Would you copy the full listing that follows without changing a thing?
BEGIN
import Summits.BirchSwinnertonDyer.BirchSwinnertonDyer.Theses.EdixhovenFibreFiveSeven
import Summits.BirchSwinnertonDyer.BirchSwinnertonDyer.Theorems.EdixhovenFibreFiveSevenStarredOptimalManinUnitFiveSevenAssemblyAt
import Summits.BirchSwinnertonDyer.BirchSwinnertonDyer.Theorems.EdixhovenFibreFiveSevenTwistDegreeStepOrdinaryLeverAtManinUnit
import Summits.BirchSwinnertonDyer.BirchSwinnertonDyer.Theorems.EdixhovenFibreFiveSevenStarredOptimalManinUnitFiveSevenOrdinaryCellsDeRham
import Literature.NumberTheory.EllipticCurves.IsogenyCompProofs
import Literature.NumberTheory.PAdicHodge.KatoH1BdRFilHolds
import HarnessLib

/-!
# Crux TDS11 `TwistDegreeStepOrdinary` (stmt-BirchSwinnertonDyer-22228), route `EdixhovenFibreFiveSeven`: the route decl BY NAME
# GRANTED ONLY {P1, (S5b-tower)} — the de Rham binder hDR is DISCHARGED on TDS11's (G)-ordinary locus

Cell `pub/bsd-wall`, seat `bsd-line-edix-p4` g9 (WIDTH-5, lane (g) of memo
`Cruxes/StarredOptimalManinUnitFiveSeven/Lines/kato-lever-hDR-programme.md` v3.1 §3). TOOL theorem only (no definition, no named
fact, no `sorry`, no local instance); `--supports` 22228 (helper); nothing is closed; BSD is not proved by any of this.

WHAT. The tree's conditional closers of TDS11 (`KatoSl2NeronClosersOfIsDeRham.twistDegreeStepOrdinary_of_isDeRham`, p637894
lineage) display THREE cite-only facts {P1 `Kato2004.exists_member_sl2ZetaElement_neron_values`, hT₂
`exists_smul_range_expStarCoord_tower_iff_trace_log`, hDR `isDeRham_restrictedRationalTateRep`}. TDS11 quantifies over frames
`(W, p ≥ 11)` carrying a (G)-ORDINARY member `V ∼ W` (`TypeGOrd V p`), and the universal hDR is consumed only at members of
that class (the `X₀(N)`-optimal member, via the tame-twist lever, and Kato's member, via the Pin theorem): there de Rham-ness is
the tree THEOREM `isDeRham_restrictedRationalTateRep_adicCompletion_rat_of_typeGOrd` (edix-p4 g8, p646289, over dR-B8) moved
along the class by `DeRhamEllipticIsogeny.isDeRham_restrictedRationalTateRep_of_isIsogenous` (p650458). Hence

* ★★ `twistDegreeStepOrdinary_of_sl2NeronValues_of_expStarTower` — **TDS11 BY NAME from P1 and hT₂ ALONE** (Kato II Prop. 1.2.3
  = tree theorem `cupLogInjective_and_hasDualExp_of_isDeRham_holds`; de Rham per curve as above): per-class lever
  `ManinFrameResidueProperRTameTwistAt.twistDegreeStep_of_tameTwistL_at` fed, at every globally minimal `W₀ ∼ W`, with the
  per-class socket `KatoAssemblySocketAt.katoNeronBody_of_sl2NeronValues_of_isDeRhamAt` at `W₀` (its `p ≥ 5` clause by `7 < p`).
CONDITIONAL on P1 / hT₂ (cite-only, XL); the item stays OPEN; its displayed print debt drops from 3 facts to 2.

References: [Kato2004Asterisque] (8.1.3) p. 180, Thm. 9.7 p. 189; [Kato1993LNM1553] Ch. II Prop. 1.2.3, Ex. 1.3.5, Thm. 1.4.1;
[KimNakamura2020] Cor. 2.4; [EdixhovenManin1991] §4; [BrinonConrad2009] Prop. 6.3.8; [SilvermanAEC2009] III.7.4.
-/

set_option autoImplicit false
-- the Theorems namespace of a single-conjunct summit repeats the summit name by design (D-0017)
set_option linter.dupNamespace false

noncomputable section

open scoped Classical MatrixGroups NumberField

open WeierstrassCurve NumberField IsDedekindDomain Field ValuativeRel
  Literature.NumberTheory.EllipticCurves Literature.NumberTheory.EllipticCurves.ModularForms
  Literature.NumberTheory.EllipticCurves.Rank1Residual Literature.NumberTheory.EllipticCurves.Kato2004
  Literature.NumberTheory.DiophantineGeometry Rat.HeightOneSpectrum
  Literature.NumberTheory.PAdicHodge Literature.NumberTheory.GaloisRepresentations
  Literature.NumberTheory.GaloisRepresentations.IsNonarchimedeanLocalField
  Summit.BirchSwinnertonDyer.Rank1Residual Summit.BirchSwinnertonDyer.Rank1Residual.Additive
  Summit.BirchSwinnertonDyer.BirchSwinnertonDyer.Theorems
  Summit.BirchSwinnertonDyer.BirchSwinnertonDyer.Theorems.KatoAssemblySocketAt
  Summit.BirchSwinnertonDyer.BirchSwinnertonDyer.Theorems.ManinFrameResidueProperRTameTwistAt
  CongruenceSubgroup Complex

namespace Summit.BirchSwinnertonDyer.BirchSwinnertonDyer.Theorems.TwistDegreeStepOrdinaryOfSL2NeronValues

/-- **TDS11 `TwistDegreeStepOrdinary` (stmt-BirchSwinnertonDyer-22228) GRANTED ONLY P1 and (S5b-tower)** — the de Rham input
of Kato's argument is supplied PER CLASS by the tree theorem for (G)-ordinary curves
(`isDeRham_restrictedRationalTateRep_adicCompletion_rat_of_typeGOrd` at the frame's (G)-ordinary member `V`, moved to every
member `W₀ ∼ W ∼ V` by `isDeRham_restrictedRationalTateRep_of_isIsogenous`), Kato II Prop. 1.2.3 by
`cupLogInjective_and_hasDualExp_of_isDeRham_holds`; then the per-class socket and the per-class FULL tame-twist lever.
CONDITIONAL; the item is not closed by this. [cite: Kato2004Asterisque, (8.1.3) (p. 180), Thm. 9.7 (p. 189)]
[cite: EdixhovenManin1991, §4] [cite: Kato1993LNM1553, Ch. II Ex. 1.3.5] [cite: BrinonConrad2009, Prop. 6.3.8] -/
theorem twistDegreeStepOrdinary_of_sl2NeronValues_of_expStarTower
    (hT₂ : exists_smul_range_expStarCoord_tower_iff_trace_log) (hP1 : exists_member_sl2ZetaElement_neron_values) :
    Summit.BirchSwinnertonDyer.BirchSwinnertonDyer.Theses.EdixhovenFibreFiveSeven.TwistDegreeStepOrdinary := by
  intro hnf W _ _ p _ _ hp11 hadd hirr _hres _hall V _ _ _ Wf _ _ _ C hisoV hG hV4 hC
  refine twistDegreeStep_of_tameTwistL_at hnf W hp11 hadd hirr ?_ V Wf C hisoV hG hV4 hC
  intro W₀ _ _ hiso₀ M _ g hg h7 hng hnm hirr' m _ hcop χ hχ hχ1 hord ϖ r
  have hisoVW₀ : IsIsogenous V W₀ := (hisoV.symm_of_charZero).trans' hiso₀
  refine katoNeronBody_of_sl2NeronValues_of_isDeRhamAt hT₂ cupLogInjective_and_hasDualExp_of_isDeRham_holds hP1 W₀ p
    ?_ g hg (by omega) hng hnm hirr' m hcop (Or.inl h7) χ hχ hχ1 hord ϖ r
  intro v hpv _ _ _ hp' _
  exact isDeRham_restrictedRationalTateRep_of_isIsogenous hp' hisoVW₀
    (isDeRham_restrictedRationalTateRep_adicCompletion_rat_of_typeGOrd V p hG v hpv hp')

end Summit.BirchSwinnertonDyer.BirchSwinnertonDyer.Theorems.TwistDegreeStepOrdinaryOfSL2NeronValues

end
END
- _TASK SOLUTION_:
import Summits.BirchSwinnertonDyer.BirchSwinnertonDyer.Theses.EdixhovenFibreFiveSeven
import Summits.BirchSwinnertonDyer.BirchSwinnertonDyer.Theorems.EdixhovenFibreFiveSevenStarredOptimalManinUnitFiveSevenAssemblyAt
import Summits.BirchSwinnertonDyer.BirchSwinnertonDyer.Theorems.EdixhovenFibreFiveSevenTwistDegreeStepOrdinaryLeverAtManinUnit
import Summits.BirchSwinnertonDyer.BirchSwinnertonDyer.Theorems.EdixhovenFibreFiveSevenStarredOptimalManinUnitFiveSevenOrdinaryCellsDeRham
import Literature.NumberTheory.EllipticCurves.IsogenyCompProofs
import Literature.NumberTheory.PAdicHodge.KatoH1BdRFilHolds
import HarnessLib

/-!
# Crux TDS11 `TwistDegreeStepOrdinary` (stmt-BirchSwinnertonDyer-22228), route `EdixhovenFibreFiveSeven`: the route decl BY NAME
# GRANTED ONLY {P1, (S5b-tower)} — the de Rham binder hDR is DISCHARGED on TDS11's (G)-ordinary locus

Cell `pub/bsd-wall`, seat `bsd-line-edix-p4` g9 (WIDTH-5, lane (g) of memo
`Cruxes/StarredOptimalManinUnitFiveSeven/Lines/kato-lever-hDR-programme.md` v3.1 §3). TOOL theorem only (no definition, no named
fact, no `sorry`, no local instance); `--supports` 22228 (helper); nothing is closed; BSD is not proved by any of this.

WHAT. The tree's conditional closers of TDS11 (`KatoSl2NeronClosersOfIsDeRham.twistDegreeStepOrdinary_of_isDeRham`, p637894
lineage) display THREE cite-only facts {P1 `Kato2004.exists_member_sl2ZetaElement_neron_values`, hT₂
`exists_smul_range_expStarCoord_tower_iff_trace_log`, hDR `isDeRham_restrictedRationalTateRep`}. TDS11 quantifies over frames
`(W, p ≥ 11)` carrying a (G)-ORDINARY member `V ∼ W` (`TypeGOrd V p`), and the universal hDR is consumed only at members of
that class (the `X₀(N)`-optimal member, via the tame-twist lever, and Kato's member, via the Pin theorem): there de Rham-ness is
the tree THEOREM `isDeRham_restrictedRationalTateRep_adicCompletion_rat_of_typeGOrd` (edix-p4 g8, p646289, over dR-B8) moved
along the class by `DeRhamEllipticIsogeny.isDeRham_restrictedRationalTateRep_of_isIsogenous` (p650458). Hence

* ★★ `twistDegreeStepOrdinary_of_sl2NeronValues_of_expStarTower` — **TDS11 BY NAME from P1 and hT₂ ALONE** (Kato II Prop. 1.2.3
  = tree theorem `cupLogInjective_and_hasDualExp_of_isDeRham_holds`; de Rham per curve as above): per-class lever
  `ManinFrameResidueProperRTameTwistAt.twistDegreeStep_of_tameTwistL_at` fed, at every globally minimal `W₀ ∼ W`, with the
  per-class socket `KatoAssemblySocketAt.katoNeronBody_of_sl2NeronValues_of_isDeRhamAt` at `W₀` (its `p ≥ 5` clause by `7 < p`).
CONDITIONAL on P1 / hT₂ (cite-only, XL); the item stays OPEN; its displayed print debt drops from 3 facts to 2.

References: [Kato2004Asterisque] (8.1.3) p. 180, Thm. 9.7 p. 189; [Kato1993LNM1553] Ch. II Prop. 1.2.3, Ex. 1.3.5, Thm. 1.4.1;
[KimNakamura2020] Cor. 2.4; [EdixhovenManin1991] §4; [BrinonConrad2009] Prop. 6.3.8; [SilvermanAEC2009] III.7.4.
-/

set_option autoImplicit false
-- the Theorems namespace of a single-conjunct summit repeats the summit name by design (D-0017)
set_option linter.dupNamespace false

noncomputable section

open scoped Classical MatrixGroups NumberField

open WeierstrassCurve NumberField IsDedekindDomain Field ValuativeRel
  Literature.NumberTheory.EllipticCurves Literature.NumberTheory.EllipticCurves.ModularForms
  Literature.NumberTheory.EllipticCurves.Rank1Residual Literature.NumberTheory.EllipticCurves.Kato2004
  Literature.NumberTheory.DiophantineGeometry Rat.HeightOneSpectrum
  Literature.NumberTheory.PAdicHodge Literature.NumberTheory.GaloisRepresentations
  Literature.NumberTheory.GaloisRepresentations.IsNonarchimedeanLocalField
  Summit.BirchSwinnertonDyer.Rank1Residual Summit.BirchSwinnertonDyer.Rank1Residual.Additive
  Summit.BirchSwinnertonDyer.BirchSwinnertonDyer.Theorems
  Summit.BirchSwinnertonDyer.BirchSwinnertonDyer.Theorems.KatoAssemblySocketAt
  Summit.BirchSwinnertonDyer.BirchSwinnertonDyer.Theorems.ManinFrameResidueProperRTameTwistAt
  CongruenceSubgroup Complex

namespace Summit.BirchSwinnertonDyer.BirchSwinnertonDyer.Theorems.TwistDegreeStepOrdinaryOfSL2NeronValues

/-- **TDS11 `TwistDegreeStepOrdinary` (stmt-BirchSwinnertonDyer-22228) GRANTED ONLY P1 and (S5b-tower)** — the de Rham input
of Kato's argument is supplied PER CLASS by the tree theorem for (G)-ordinary curves
(`isDeRham_restrictedRationalTateRep_adicCompletion_rat_of_typeGOrd` at the frame's (G)-ordinary member `V`, moved to every
member `W₀ ∼ W ∼ V` by `isDeRham_restrictedRationalTateRep_of_isIsogenous`), Kato II Prop. 1.2.3 by
`cupLogInjective_and_hasDualExp_of_isDeRham_holds`; then the per-class socket and the per-class FULL tame-twist lever.
CONDITIONAL; the item is not closed by this. [cite: Kato2004Asterisque, (8.1.3) (p. 180), Thm. 9.7 (p. 189)]
[cite: EdixhovenManin1991, §4] [cite: Kato1993LNM1553, Ch. II Ex. 1.3.5] [cite: BrinonConrad2009, Prop. 6.3.8] -/
theorem twistDegreeStepOrdinary_of_sl2NeronValues_of_expStarTower
    (hT₂ : exists_smul_range_expStarCoord_tower_iff_trace_log) (hP1 : exists_member_sl2ZetaElement_neron_values) :
    Summit.BirchSwinnertonDyer.BirchSwinnertonDyer.Theses.EdixhovenFibreFiveSeven.TwistDegreeStepOrdinary := by
  intro hnf W _ _ p _ _ hp11 hadd hirr _hres _hall V _ _ _ Wf _ _ _ C hisoV hG hV4 hC
  refine twistDegreeStep_of_tameTwistL_at hnf W hp11 hadd hirr ?_ V Wf C hisoV hG hV4 hC
  intro W₀ _ _ hiso₀ M _ g hg h7 hng hnm hirr' m _ hcop χ hχ hχ1 hord ϖ r
  have hisoVW₀ : IsIsogenous V W₀ := (hisoV.symm_of_charZero).trans' hiso₀
  refine katoNeronBody_of_sl2NeronValues_of_isDeRhamAt hT₂ cupLogInjective_and_hasDualExp_of_isDeRham_holds hP1 W₀ p
    ?_ g hg (by omega) hng hnm hirr' m hcop (Or.inl h7) χ hχ hχ1 hord ϖ r
  intro v hpv _ _ _ hp' _
  exact isDeRham_restrictedRationalTateRep_of_isIsogenous hp' hisoVW₀
    (isDeRham_restrictedRationalTateRep_adicCompletion_rat_of_typeGOrd V p hG v hpv hp')

end Summit.BirchSwinnertonDyer.BirchSwinnertonDyer.Theorems.TwistDegreeStepOrdinaryOfSL2NeronValues

end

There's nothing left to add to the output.